All outputs are optional. If needed, for example, user can assign an empty
string to the 1st output name of that Gradient to skip the generation of dY/dW.
Note that the concept of optional outputs can also be found in ONNX's RNN, GRU,
and LSTM.

Gradient operator can compute derivative against intermediate tensors. For
example, the gradient of Y with respect to H can be done via

```
W --> Conv --> H --> Gemm --> Y
^ | ^
| | |
X | Z
.-------' |
| .----------'
| | (H/Z is the 1st/2nd input of Gradient as shown in "xs")
v v
Gradient(xs=["H", "Z"], y="Y")
| |
| '-----------------------------------> dY/dH (1st output of Gradient)
|
'---------------------------------------> dY/dZ (2nd output of Gradient)
```

It is possible to represent high-order differentiation using Gradient operators.
For example, given the following linear model:

```
W --> Gemm --> Y --> Loss --> O
^ ^
| |
X L
```

To compute the 2nd order derivative of O with respect to W (denoted by
d^2O/dW^2), one can do

```
W --> Gemm --> Y --> Loss --> O
| ^ ^
| | |
| X .------------L
| | | |
| | | v
+------+-+> Gradient(xs=["X", "W"], zs=["L"], y="O") ---> dO/dX (1st output of Gradient)
| | | |
| | | '---> dO/dW (2nd output of Gradient)
| v v
'---> Gradient(xs=["X", "W"], zs=["L"], y="dO/dW") ---> d(dO/dW)dX (1st output of
| Gradient)
|
|
'---> d^2O/dW^2 (2nd output of Gradient)
```

The tensors named in attributes "xs", "zs", and "y" define the differentiated
computation graph, and the inputs to Gradient node define the values at
which the gradient is computed.

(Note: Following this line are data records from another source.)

import Literature.MathematicalPhysics.QuantumFieldTheory.Balaban1983to89.B9Eq373CubeLettersLaplacian

/-!
# `Balaban1983to89.B9Eq377CubeLettersProjection` — [B9] (3.74)–(3.76) p. 405, (3.77) p. 406 AT THE CUBE LETTERS: THE PROJECTION PIECE `D₁R_□(1)D*₁ − D′R_□(U′)D*′` OF THE
# REMAINDER `V(A)` HAS THE ONE-SIDED DIAGONAL BOUND `⟨C, V_R C⟩ ≦ 4√((d+1)c_f²)·(σ + ρ)·‖C‖·⟨C, Δ_{a,□}(1)C⟩^{1/2}` from the bond window `ρ` and ONE displayed number
# `σ` — the `L²` size of the projection difference `R_□(1) − R_□(U′)` (print's `P₁(A)`, «a non-local bounded operator», (3.76)–(3.77)); with `B9Eq373CubeLettersLaplacian`
# this leaves, on the Theorem-3.11 road for `G_□`, only `σ` and the averaging piece displayed

statement-level skeleton of published theorems with citation tags; proofs where landed; nothing here is a claim about the Yang–Mills mass gap

T. Bałaban, *Propagators for lattice gauge theories in a background field*, Commun. Math. Phys. **99** (1985) 389–434 [`Balaban1985BackgroundPropagators`,
"[B9]"; held text `paper:balaban1985-cmp99-background-propagators`, journal page = PDF page + 388; pp. 404–407 read first-hand].

THE PRINT (verbatim, p. 405): «(3.74) … = (DD*A′)(x) − (V₂(A)A′)(x), (3.75) … D_{U′U}R(U′U)D*_{U′U} = DRD* − V₂(A) − P₁(A), (3.76)»; p. 407: «The operator P₁(A) was
defined in (3.76). It is a non-local bounded operator and satisfies the bound (3.77).»

WHY THIS FILE.  ✓p622725 `B9Thm311CubeLettersGCoerciveDiag` + `B9Eq373CubeLettersLaplacian` reduce Theorem 3.11 ∕ (3.84)–(3.86) for r05's cube letters to ONE-SIDED diagonal
bounds of the projection and averaging pieces.  Here the PROJECTION piece: by (3.8) adjointness and `R_□` a symmetric idempotent (r05 `RCubeY_parSymY_isSymmTr ∕ _idempotent`),
`⟨C, (D₁R₁D*₁ − D′R′D*′)C⟩ = ‖R₁D*₁C‖² − ‖R′D*′C‖² ≦ 2‖R₁D*₁C‖·‖R₁D*₁C − R′D*′C‖ ≦ 2‖R₁D*₁C‖·(σ‖D*₁C‖ + ‖(D*₁ − D*′)C‖)` with `‖R₁D*₁C‖² ≦ ⟨C, Δ_{a,□}(1)C⟩` ((3.26) as
forms, r05), `‖D*₁C‖² ≦ 4(d+1)c_f²‖C‖²`, `‖(D*₁ − D*′)C‖² ≦ 4(d+1)c_f²ρ²‖C‖²` (the transporter-difference calculus of `B9Eq373CubeLettersLaplacian` §1 on the divergence, def-Y
`divY_apply_eq_sum_cdsS`).  The ONE displayed number is `σ` with `‖(R_□(1) − R_□(U′))f‖ ≦ σ‖f‖` — the genuine content of (3.76)–(3.77) (Theorems 3.1∕3.2 for the cube letters).

WHAT IS PROVED (sorry-free; 0 `def`).
* §1 (private: `a² − b² ≦ 2a(a − b)`, `HS` of a finite sum), ★ `sum_dir_trIP_bondCompY`
  (`Σ_μ ‖A_μ‖₁² = ‖A‖₁²`), `sum_dir_trIP_bondCompY_shift`.
* §2 `hs_divY_sub_divY_one_apply_le`, ★ `trIP_divY_sub_divY_one_le` (`‖(D*_{U′} − D*₁)C‖₁² ≦ 4(d+1)c_f²ρ²‖C‖₁²`), `hs_divY_one_apply_le`, ★ `trIP_divY_one_le` (`‖D*₁C‖₁² ≦ 4(d+1)c_f²‖C‖₁²`).
* §3 `sqrt_trIP_R_le` (`‖R_□(U)g‖ ≦ ‖g‖`), `trIP_R_divY_one_sq_le_energy` (`‖R_□(1)D*₁C‖² ≦ ⟨C, Δ_{a,□}(1)C⟩`), ★★★ `upperDiag_projection_piece`
  (`⟨C, V_R C⟩ ≦ 4√((d+1)c_f²)(σ + ρ)·‖C‖·⟨C, Δ_{a,□}(1)C⟩^{1/2}`, i.e. `(a₂, b₂, e₂) = (0, 4√((d+1)c_f²)(σ+ρ), 0)` for `deltaACubeY_coercive_of_windows`).

HONEST SCOPE.  Finite-lattice Hilbert–Schmidt algebra; `σ` and the windows are displayed hypotheses; r05's member-vs-cube localisation caveat applies; `L²` only; count-neutral;
NOT a node discharge; no summit ∕ sub-problem claim (rungs R3∕R4 conditional; nothing continuum ∕ OS ∕ mass gap; not Clay).  No `sorry`∕`axiom`∕`instance`∕`notation`; NEW file.
Seat `ym-inputs-p02`, cell `pub/ym-inputs`, 2026-08-28.
-/

namespace Literature.MathematicalPhysics.QuantumFieldTheory.Balaban1983to89.B9Eq377CubeLettersProjection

We can feed different tensors to the identified
graph. For example, one can compute the gradient of Y with respect to H at
a specific value of H, H_1, by providing that value as an input to the Gradient
node.

```
W --> Conv --> H --> Gemm --> Y
^ ^
| |
X Z

Z_1 (2nd input of Gradient)
|
v
H_1 --> Gradient(xs=["H", "Z"], y="Y") ---> dY/dH when H = H_1 and Y = Y_1.
|
'------------------------------> dY/dZ (2nd output of Gradient)
```

When the inputs of Gradient are the tensors named in "xs" and "zs", the
computation can be optimized. More specifically, intermediate variables in
forward pass can be reused if the gradient is computed via reverse-mode
auto-differentiation.


#### Version

This version of the operator has been available since version 1 of the 'ai.onnx.training' operator set.

#### Attributes

<dl>
<dt><tt>xs</tt> : list of strings (required)</dt>
<dd>Input tensor names of the differentiated sub-graph. It contains only the necessary differentiated inputs of a (sub-)graph. Variables (usually called intermediate variables) that can be generated from inputs cannot be included in this attribute.</dd>
<dt><tt>y</tt> : string (required)</dt>
<dd>The targeted tensor. It can be viewed as the output of the differentiated function. The attribute "xs" and attribute "zs" are the minimal independent variable set that determines the value of "y".</dd>
<dt><tt>zs</tt> : list of strings</dt>
<dd>Input tensor names of the differentiated sub-graph. It contains only the necessary non-differentiated inputs of a (sub-)graph. Variables (usually called intermediate variables) that can be generated from inputs cannot be included in this attribute.</dd>
</dl>

#### Inputs (1 - &#8734;)

<dl>
<dt><tt>Inputs</tt> (variadic, heterogeneous) : T1</dt>
<dd>The values fed into graph identified by the attributes. The i-th input is the value of the i-th tensor specified in the concatenated list of the attribute "xs" and the attribute "zs". For example, if xs=["A", "B"] and zs=["C"], the first input is used as the value of symbol "A" and the 3rd input is substituted for all the occurrences of "C".</dd>
</dl>

#### Outputs (1 - &#8734;)

<dl>
<dt><tt>Outputs</tt> (variadic, heterogeneous) : T2</dt>
<dd>The gradient of the tensor specified by the attribute "y" with respect to each of tensors specified in the attribute "xs". The i-th output is the gradient of "y" with respect to the i-th tensor specified in the attribute "xs".</dd>
</dl>

#### Type Constraints

<dl>
<dt><tt>T1</tt> : tensor(uint8), tensor(uint16), tensor(uint32), tensor(uint64), tensor(int8), tensor(int16), tensor(int32), tensor(int64), tensor(float16), tensor(float), tensor(double), tensor(string), tensor(bool), tensor(complex64), tensor(complex128)</dt>
<dd>Allow outputs to be any kind of tensor.</dd>
<dt><tt>T2</tt> : tensor(float16), tensor(float), tensor(double)</dt>
<dd>Allow inputs to be any kind of floating-point tensor.</dd>
</dl>

### <a name="ai.onnx.training.GraphCall-1"></a>**ai.onnx.training.GraphCall-1**</a>

The GraphCall operator invokes a graph inside TrainingInfoProto's
algorithm field. The GraphCall inputs and outputs are bound to those of
invoked graph by position. If a graph input has an initializer, that input
is considered optional. All graph outputs are optional.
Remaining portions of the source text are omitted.